Number of visits: Date:2010-12-15

The Political Bureau of the Communist Party of China (CPC) Central Committee agreed in a meeting, chaired by President Hu Jintao, also general secretary of the CPC Central Committee, that the country would continue the proactive fiscal policy next year.

To accelerate the transformation of the economic development pattern should be the main focus of next year's work, and macro-regulation should be "more targeted, flexible and effective," according to a statement issued by the bureau.

In late 2008, China shifted its fiscal policy from "prudent" to a "proactive" stance and eased monetary policy from "tight" to "moderately loose," to counter the global financial crisis.

That came with a 4-trillion yuan stimulus package which largely fund infrastructure construction and improving people's livelihood.

China's decision to implement a moderately loose monetary policy over the past two years was a "special move" to counter the global financial crisis, which should be ended now as the domestic economy's growth has stabilized, said Prof. Zhang Liqing with the Central University of Finance and Economics.

Xia Bin, director of the finance research institute under the State Council's Development Research Center, said shifting to a prudent monetary policy will help promote China's sustainable growth. It is time for change with the domestic economy maintaining its strong momentum and with inflation running at a high level as liquidity from abroad grows.

China's economy grew 9.6 percent year on year in the third quarter this year, slowing from its 10.3-percent increase in the second quarter and 11.9 percent in the first quarter.
The momentum of growth continued to strengthen, as manufacturing activities saw the 21st straight monthly expansion in November.

However, consumer inflation hit a 25-month high of 4.4 percent in October, exceeding the government's target of 3 percent for this year, pushed up by soaring food prices.

New loans in the first ten months of the year totaled 6.9 trillion yuan, slightly less than the government's full-year target of 7.5 trillion yuan.

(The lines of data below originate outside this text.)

/-- **T3 on the toric face.**  For `0 < q ≤ 1` and all parameters in `[0,1]`, the T3 form of the product of the three triangle letters
is non-negative: `0 ≤ t3Form q b₁ c₁ a₂ c₂ (edgeAB w₁ · (edgeAC w₂ · edgeBC w₃))` — the graph `K_{1,1,1,2} ⊆ K₅`, so this is the
`K₅` theorem `edgeNegCorrOn_of_card_le_five` read through the transfer formula. [cite: Wagner2006, Ex. 5.2, Conj. 5.3] -/
theorem t3Form_triangle_nonneg {q : ℝ} (hq0 : 0 < q) (hq1 : q ≤ 1) {w₁ w₂ w₃ b₁ c₁ a₂ c₂ : ℝ}
    (hw₁0 : 0 ≤ w₁) (hw₁1 : w₁ ≤ 1) (hw₂0 : 0 ≤ w₂) (hw₂1 : w₂ ≤ 1) (hw₃0 : 0 ≤ w₃) (hw₃1 : w₃ ≤ 1)
    (hb0 : 0 ≤ b₁) (hb1 : b₁ ≤ 1) (hc0 : 0 ≤ c₁) (hc1 : c₁ ≤ 1) (ha0 : 0 ≤ a₂) (ha1 : a₂ ≤ 1) (hd0 : 0 ≤ c₂) (hd1 : c₂ ≤ 1) :
    0 ≤ t3Form q b₁ c₁ a₂ c₂ (edgeAB w₁ * (edgeAC w₂ * edgeBC w₃)) := by
  set w := toricW w₁ w₂ w₃ b₁ c₁ a₂ c₂ with hw
  have hab : (0 : Fin 5) ≠ 1 := by decide
  have hac : (0 : Fin 5) ≠ 2 := by decide
  have hbc : (1 : Fin 5) ≠ 2 := by decide
  have hv0 : v₂ 0 = 3 := rfl
  have hv1 : v₂ 1 = 4 := rfl
  have hvj : ∀ j, j < 2 → v₂ j = 3 ∨ v₂ j = 4 := by
    intro j hj; interval_cases j <;> simp [v₂]
  have hinj : ∀ j k, j < 2 → k < 2 → v₂ j = v₂ k → j = k := by
    intro j k hj hk h; interval_cases j <;> interval_cases k <;> simp_all [v₂]
  have hva : ∀ j, j < 2 → v₂ j ≠ 0 := by intro j hj; rcases hvj j hj with h | h <;> rw [h] <;> decide
  have hvb : ∀ j, j < 2 → v₂ j ≠ 1 := by intro j hj; rcases hvj j hj with h | h <;> rw [h] <;> decide
  have hvc : ∀ j, j < 2 → v₂ j ≠ 2 := by intro j hj; rcases hvj j hj with h | h <;> rw [h] <;> decide
  have hcard : Fintype.card (Fin 5) = 2 + 3 := by simp
  -- support: the only pairs outside `fullPairs` are the diagonal pairs and `s(3,4)`, where the table is `0`
  have hsupp : ∀ e, e ∉ fullPairs (0 : Fin 5) 1 2 v₂ 2 → w e = 0 := by
    intro e he
    induction e using Sym2.ind with
    | h i j =>
      have hex : ∀ P : ℕ → Prop, (∃ j, j < 2 ∧ P j) ↔ P 0 ∨ P 1 := by
        intro P
        constructor
        · rintro ⟨j, hj, hP⟩
          interval_cases j
          · exact Or.inl hP
          · exact Or.inr hP
        · rintro (hP | hP)
          · exact ⟨0, by norm_num, hP⟩
          · exact ⟨1, by norm_num, hP⟩
      have hmem : ∀ x y : Fin 5, s(x, y) ∈ fullPairs (0 : Fin 5) 1 2 v₂ 2 ∨
          toricTable w₁ w₂ w₃ b₁ c₁ a₂ c₂ x.val y.val = 0 := by
        intro x y
        fin_cases x <;> fin_cases y <;> first
          | exact Or.inl (by simp only [mem_fullPairs_iff, mem_apexPairs_iff, mem_triPairs_iff, hex, hv0, hv1]; decide)
          | exact Or.inr (by simp [toricTable])
      rcases hmem i j with h | h
      · exact absurd h he
      · apply Subtype.ext
        rw [hw, toricW_mk, h, Set.projIcc_of_mem zero_le_one ⟨le_rfl, zero_le_one⟩]
        rfl
  -- values of the weight vector
  have e01 : ((w s(0, 1) : unitInterval) : ℝ) = w₁ := toricW_val 0 1 (by simp [toricTable]) hw₁0 hw₁1
  have e02 : ((w s(0, 2) : unitInterval) : ℝ) = w₂ := toricW_val 0 2 (by simp [toricTable]) hw₂0 hw₂1
  have e12 : ((w s(1, 2) : unitInterval) : ℝ) = w₃ := toricW_val 1 2 (by simp [toricTable]) hw₃0 hw₃1
  have e03 : ((w s(0, 3) : unitInterval) : ℝ) = 1 / 2 := toricW_val 0 3 (by simp [toricTable]) (by norm_num) (by norm_num)
  have e13 : ((w s(1, 3) : unitInterval) : ℝ) = b₁ := toricW_val 1 3 (by simp [toricTable]) hb0 hb1
  have e23 : ((w s(2, 3) : unitInterval) : ℝ) = c₁ := toricW_val 2 3 (by simp [toricTable]) hc0 hc1
  have e04 : ((w s(0, 4) : unitInterval) : ℝ) = a₂ := toricW_val 0 4 (by simp [toricTable]) ha0 ha1
  have e14 : ((w s(1, 4) : unitInterval) : ℝ) = 1 / 2 := toricW_val 1 4 (by simp [toricTable]) (by norm_num) (by norm_num)
  have e24 : ((w s(2, 4) : unitInterval) : ℝ) = c₂ := toricW_val 2 4 (by simp [toricTable]) hd0 hd1
  -- negative correlation from the `K₅` theorem
  have hNC := edgeNegCorrOn_of_card_le_five (V := Fin 5) (by simp) hq0 hq1 w s((0 : Fin 5), v₂ 0) s((1 : Fin 5), v₂ 1)
    (by rw [hv0, Sym2.mk_isDiag_iff]; decide) (by rw [hv0, hv1]; decide)
  have h := t3Form_nonneg_of_negCorr hab hac hbc hinj hva hvb hvc hq0 hcard w hsupp (j₁ := 0) (j₂ := 1) (by norm_num) (by norm_num)
    (by norm_num) (by rw [hv0, e03]; norm_num) (by rw [hv0, e03]; norm_num) (by rw [hv1, e14]; norm_num) (by rw [hv1, e14]; norm_num) hNC
  have hprod : ((Finset.range 2).erase 0).erase 1 = ∅ := by decide
  rw [hprod, Finset.prod_empty, mul_one, hv0, hv1, e13, e23, e04, e24] at h
  have htri : triLetter w (0 : Fin 5) 1 2 = edgeAB w₁ * (edgeAC w₂ * edgeBC w₃) := by
    simp only [triLetter, e01, e02, e12]
  rw [htri] at h
  exact h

Many financial institutions have estimated November new loans are likely to have exceeded 500 billion yuan.

Broad money supply has exceeded 70 trillion yuan, surpassing the United States to become the world's largest, causing more concern and as the U.S. Federal Reserve moves toward a second round of quantitative easing.

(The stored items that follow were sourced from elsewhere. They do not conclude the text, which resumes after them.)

import Literature.NumberTheory.ComplexMultiplication.CMTypeRankEvaluationCriterion
import Literature.NumberTheory.ComplexMultiplication.CMTypeRankStabilizerClosure
import Literature.NumberTheory.ComplexMultiplication.CMTypeRankTypeConjugation
import HarnessLib

/-!
# ORBIT BALANCE (pairs): vanishing sums of translates of the type vector along the subgroup generated by the two type
# stabilisers force `Hg(A₀ × A₁) = Hg(A₀) × Hg(A₁)`

COR-CM (cell `pub-hodgecm2`, binder seat `b16` gen 62, count-neutral claim ORBIT BALANCE, file O1 — abstract `G`-set
level; theorems only, no definition, no named fact, no `sorry`).  NEW as stated, hence under `Summits/`.  HONEST FRAMING:
unconditional finite-dimensional linear algebra over `ℚ` about the rank of families of CM types (on Mumford–Tate groups:
`Hg(∏_i A_i) = ∏_i Hg(A_i)`); `HC_CM` is neither used nor asserted.

SETTING (as in this seat's `IrreducibleOddWeights*` files and `Literature/…/CMTypeRankEvaluationCriterion`): a group `G`
acts on finite slots `E_i`; `Φ_i ⊆ E_i`; `u_i = u_1(Φ_i) = 2·𝟙_{Φ_i} − 1` the type vector; `U(Φ_i) = antiSpan G (Φ i)`
the span of its translates `γ·u_i = (x ↦ u_i(γ⁻¹x))`; `Σ = sigmaType Φ`; additivity `U(Σ) = ⊕_i U(Φ_i)` is
`Hg(∏_i A_i) = ∏_i Hg(A_i)` for CM abelian varieties `A_i` of types `Φ_i`.  The non-abelian Kubota criterion
(`forall_map_slotExt_le_of_forall_irreducible`): additivity holds iff in every irreducible representation `(π, V)` the
evaluation vectors `T_i(u_i)` of equivariant `T_i : ℚ^{E_i} → V` are linearly independent.

THE MECHANISM.  For a PAIR `{i₀, i₁}` a colliding evaluation vector `v = T_{i₀}(u_{i₀}) = −T_{i₁}(u_{i₁})` is FIXED by
the stabiliser `S_{i₀}` of the type `Φ_{i₀}` (it fixes `u_{i₀}`) and by `S_{i₁}`, hence by `Γ = ⟨S_{i₀} ∪ S_{i₁}⟩` (this
seat's gen 41, `Literature/…/CMTypeRankStabilizerClosure`, used there with ONE element of `Γ` acting as `ρ`).  If some
non-empty family of translates of `u_{i₀}` by elements of `Γ` SUMS TO ZERO, `Σ_k γ_k·u_{i₀} = 0`, then
`(n+1)·v = Σ_k π(γ_k) v = T_{i₀}(Σ_k γ_k·u_{i₀}) = 0`: no collision, the pair is additive.  Two suppliers of vanishing
sums (§0): an element `γ ∈ Γ` acting on the slot as the conjugation `ρ` (`u + γ·u = 0`, the two-term case = gen 41), and
VANISHING ORBIT SUMS `Σ_{y ∈ Hx} u(y) = 0` of a subgroup `H ≤ Γ` («`Φ_{i₀}` is EQUIDISTRIBUTED along the `H`-orbits»:
every orbit meets `Φ_{i₀}` in exactly half of its points), through the finite image of `H` in the permutations of the slot.

* §0 **`exists_translates_sum_eq_zero_of_orbit_sums_eq_zero`** (orbit balance ⟹ a vanishing sum of translates, for any
  `u : X → ℚ` on a finite `G`-set), `exists_translates_sum_eq_zero_of_smul_eq_rho` (a `ρ`-element ⟹ the two-term sum).
* §1 **`forall_map_slotExt_le_of_translates_sum_eq_zero`** — `U(Φ_{i₀}, Φ_{i₁}) = U(Φ_{i₀}) ⊕ U(Φ_{i₁})` from a
  vanishing sum of `⟨S_{i₀} ∪ S_{i₁}⟩`-translates of `u_{i₀}`; **`forall_map_slotExt_le_of_orbit_sums_eq_zero`** (orbit
  form, any `H ≤ ⟨S_{i₀} ∪ S_{i₁}⟩`); rank forms `typeRank_sigmaType_add_card_eq_of_orbit_sums_eq_zero`
  (`rank(Φ₀,Φ₁) + 2 = rank Φ₀ + rank Φ₁ + 1`), `typeRank_sigmaType_eq_iff_forall_of_orbit_sums_eq_zero` (the pair is
  nondegenerate iff both members are); gen 41's `forall_map_slotExt_le_of_smul_eq_rho_of_mem_closure` is the case of
  the two-term sum supplied by `exists_translates_sum_eq_zero_of_smul_eq_rho`.
  For `G = Aut(ℂ)`: `S_k = Aut(ℂ/K_k*)` (`K_k*` the reflex field), so `H` may be `Aut(ℂ/F)` for any number field
  `F ⊇ K₀* ∩ K₁*` — the REFLEX LEVEL; the new cases are pairs whose reflex fields meet in a CM field over (a Galois
  subfield of) which one type is equidistributed (file O3).  Families: file O2 (`…OrbitBalanceFamilies`).

## References

* [Gordon1999HodgeAVSurvey] B. B. Gordon, *A survey of the Hodge conjecture for abelian varieties*, §3 Theorem (Imai,
  Murty) with proof, 7.5–7.7.
* [Deligne1982HodgeCycles] P. Deligne, *Hodge cycles on abelian varieties*, LNM 900 (1982), I Ex. 3.7 (c).
* [Serre1977] J.-P. Serre, *Linear Representations of Finite Groups*, GTM 42, §2.2 Prop. 4 (Schur).
* [Shimura1998] G. Shimura, *Abelian Varieties with Complex Multiplication and Modular Functions*, §8.3 (reflex field =
  fixed field of the stabiliser of the type), §32.10.
* [MoonenZarhin1999LowDim] B. Moonen, Yu. Zarhin, *Hodge classes on abelian varieties of low dimension*, Math. Ann.
  315 (1999), §3 (3.1).
-/

set_option autoImplicit false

Gao Peiyong, head of the Institute of Finance and Trade Economics under the Chinese Academy of Social Sciences, said China's macro-economic regulations has two goals: maintaining economic growth and curbing the rise in inflation. Maintaining economic growth requires a policy of fiscal expansion while fighting inflation requires tighter monetary policy. The current economic situation demands a combination of the two.

To check money expansion, the People's Bank of China, the central bank, hiked the benchmark interest rates in October and raised the reserve requirement ratio for banks twice in a month, indicating the government's concern about rising inflation.

The government has announced harsh measures, including price controls when necessary, and has cracked down on hoarding and speculation to prevent runaway price hikes.